WORK INSTRUCTION: Report each line from the records where the string "coefficients" turns up.

MATERIAL SUPPLIED:
import Mathlib
import Literature.NumberTheory.LFunctions.PeriodicDirichletSeriesSmoothPartLimit
import Literature.NumberTheory.LFunctions.GeneralizedEulerConstants
import HarnessLib

/-!
# Euler sums over `M(P)` and the fibres of `m ↦ gcd(m, q)` on `M(q)` (for Okada's criterion in prime form)

Topic `Literature/NumberTheory/LFunctions`; namespace `Literature.NumberTheory.LFunctions.ChatterjeeMurty2014`.
THEOREMS only (no definition, no named fact, no `sorry`); cell pub-zeta5, P1 g58. Arithmetic/analytic input for the
second condition of OKADA'S CRITERION in its printed «`ε(r,p)`» form (the sequel
`Literature/NumberTheory/Transcendental/OkadaCriterionPrimeFormProofs.lean`), along

* T. Chatterjee, M. Ram Murty, *Non-vanishing of Dirichlet series with periodic coefficients*, JNT **145** (2014)
  [ChatterjeeMurty2014], §5 «Equivalence of Okada's criterion» (proof of Theorem 4, READ: «We write each `b₁` as
  `p^β c` with `c ∈ M(q₁)` where `q₁ = q/p^{v_p(q)}` … `Σ_{c₁∈M(q₁)} 1/c₁ = Π_{p₁∣q₁}(1 − 1/p₁)⁻¹ = q₁/φ(q₁)` …
  `Σ_{j≥v} jX^j = X^v/(1−X)·(X/(1−X) + v)`»);
* R. Tijdeman, *Some applications of Diophantine approximation* (2002) [Tijdeman2002], Appendix, Theorem 8 (READ):
  the sets `P(d) = {p prime : p ∣ q, ord_p(d) ≥ ord_p(q)}` and `S(d)` indexing the finite form (5.4).

## What is proved (`M(P)` = Mathlib's `Nat.factoredNumbers P` for a finite set of primes `P`; `N ≥ 1`)

* `hasSum_factoredNumbers_cpow_neg` — `Σ_{n∈M(P)} n^{−s} = Π_{p∈P}(1 − p^{−s})⁻¹` for complex `re s > 0`
  (Mathlib's Euler product); the `M(P)`-supported Dirichlet series with bounded coefficients
  (`summable_factoredNumbers_rpow_neg'`, `…_cpow_mul'`, `…_div'`, `LSeriesSummable_indicator_factoredNumbers'`,
  `LSeries_indicator_factoredNumbers_eq_tsum'`, `hasDerivAt_LSeries_indicator_factoredNumbers'` — the primed
  generalisations of the `N.primeFactors` versions of `PeriodicDirichletSeriesSmoothPart.lean`);
* **`tsum_factoredNumbers_log_div`** — `Σ_{n∈M(P)} (log n)/n = (Σ_{n∈M(P)} 1/n)·Σ_{p∈P} log p/(p−1)` (logarithmic
  derivative of the Euler product at `s = 1`, with P1 g57's `DiamondFord.hasDerivAt_prod_one_sub_cpow_neg`);
* **`mem_factoredNumbers_and_gcd_eq_iff`** — for `d ∣ N`: `m ∈ M(N)` has `gcd(m,N) = d` iff `m = d·n` with
  `n ∈ M(P(d))`, `P(d)` = the primes of `N` not dividing `N/d`;
* `tsum_indicator_gcd_eq`, `tsum_indicator_gcd_inv_eq`, **`tsum_indicator_gcd_log_div_eq`** — the fibre sums
  `Σ_{gcd(m,N)=d} w(m) = Σ_{n∈M(P(d))} w(dn)`, `μ_d = Σ_{gcd(m,N)=d} 1/m = d⁻¹Σ_{n∈M(P(d))} 1/n`, and
  `Σ_{gcd(m,N)=d} (log m)/m = μ_d·(log d + Σ_{p∈P(d)} log p/(p−1))`.

HONEST FRAMING: elementary/analytic bookkeeping behind a printed 2014 equivalence; nothing here concerns `ζ(5)`.
-/

noncomputable section
/-- **★ (idea-7 9.4d) UNDER LINE 2″, v6's REGISTERED XL TEXT 2ᴮ″ `K2V6Defs.RunRemAtSomeJets` FOLLOWS BY NAME: U3ᴷ → AnchorPositiveᴷ → 2ᴮ″** (its anchor conjunct into
p599976's locating implication `runRemAtSomeJetsK_of_u3K_anchorK`; `K2V6Defs.runRemAtSomeJets_iff_inline` is `Iff.rfl`) — on K3⁷'s letters LINE 2″ asks the SIGN of the named
limit where LINE 1′ asks its VALUE, and v6's 2ᴮ″ is paid either way. [cite: Balaban1987RG1, Thm 3 p.264, (1.20)-(1.22) p.264 and (2.13) p.268] -/
theorem runRemAtSomeJets_of_u3K_anchorPositiveK
    (hU3 : ∀ (F : T4Family) (θ : Node00.Stage13HParams F 2) (hP : θ.Provisos₁₃SepCoPH F 2), (θ.ZhUnity F 2 ∧ θ.SlotsNondegenerate₁₃ F 2) → θ.Admissible F 2 →
      B16.EndStatementBPrinted (Node00.datumOfRecord₁₃SepCoPH F 2 θ hP).C → Window13 F θ hP →
      ∃ (c C ρ : ℝ) (Λ : ℕ → ℕ → ℝ), 0 ≤ c ∧ 0 < ρ ∧ ρ < 1 ∧ ScaleShiftRate c ρ θ.γ (Node00.datumOfRecord₁₃SepCoPH F 2 θ hP).βfun ∧
        HistLipschitz Λ θ.γ (Node00.datumOfRecord₁₃SepCoPH F 2 θ hP).βfun ∧ T4CouplingMatching.FadingMemory C ρ Λ)
    (hA : ∀ (F : T4Family) (θ : Node00.Stage13HParams F 2) (hP : θ.Provisos₁₃SepCoPH F 2), (θ.ZhUnity F 2 ∧ θ.SlotsNondegenerate₁₃ F 2) → θ.Admissible F 2 →
      B16.EndStatementBPrinted (Node00.datumOfRecord₁₃SepCoPH F 2 θ hP).C → Window13 F θ hP →
      ∃ κ : StepColourData, 0 < CauchyRate.lim (beta0OfJs F κ) ∧ ScaleAnchor (Node00.datumOfRecord₁₃SepCoPH F 2 θ hP).βfun (fun k => θ.cβ * beta0OfJs F κ k)) :
    RunRemAtSomeJets :=
  runRemAtSomeJetsK_of_u3K_anchorK hU3 fun F θ hP hU hθ hB hwin => by
    obtain ⟨κ, -, hN⟩ := hA F θ hP hU hθ hB hwin
    exact ⟨κ, hN⟩

end SignCuts

/-! ## §3 THE PINNED SIGN EDITION (LINE 2‴), pin `κ : ℕ → StepColourData` a PARAMETER chosen BEFORE θ (CRIT-2 ROUND 4 RE-DEAL (b) in SIGN currency): texts
AnchorAtPinᴷ κ `∀ F θ hP, prefix → ScaleAnchor D.βfun (fun k => θ.cβ * beta0OfJs F (κ F.L) k)` (def-T: the record is NAMED by the pinned member; XL), LimPosAtPin κ
`∀ F, 0 < CauchyRate.lim (beta0OfJs F (κ F.L))` (θ-FREE: ONE SIGN PER FAMILY — g1-p3's «SIGN half»; the shape a certified computation at the pin delivers), and DEF-1
`K2V6Defs` §4's pinned run text `hRun` VERBATIM.  Nothing here says which κ is print's ((P6) undecided). -/

section PinnedSign

variable (κ : ℕ → StepColourData)

/-- **VALUE ⟹ SIGN AT THE PIN: DEF-1's θ-free pinned (D1) text (`K2V6Defs.d1AtAnchoredJets_of_pin`'s ∕ `EndpointGivenBR13SepCoPH_of_pin`'s `hD1`) ⟹ LimPosAtPin** (p607079
`drift_iff_lim_eq` + `0 < stepBal 2 F.L`) — the pinned SIGN stub is the WEAKER β-row item. [cite: Balaban1987RG1, (1.3) p.260 and (2.13) p.268] -/
theorem limPosAtPin_of_pinnedDrift (hD1 : ∀ F : T4Family, ∃ A : ℝ, OneLoopDrift (B12Normalization.stepBal 2 F.L) A (beta0OfJs F (κ F.L))) :
    ∀ F : T4Family, 0 < CauchyRate.lim (beta0OfJs F (κ F.L)) := fun F => by
  rw [(drift_iff_lim_eq F (κ F.L) 2).mp (hD1 F)]
  exact stepBal_L_pos F two_pos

SOLUTION:
* T. Chatterjee, M. Ram Murty, *Non-vanishing of Dirichlet series with periodic coefficients*, JNT **145** (2014)
  (Mathlib's Euler product); the `M(P)`-supported Dirichlet series with bounded coefficients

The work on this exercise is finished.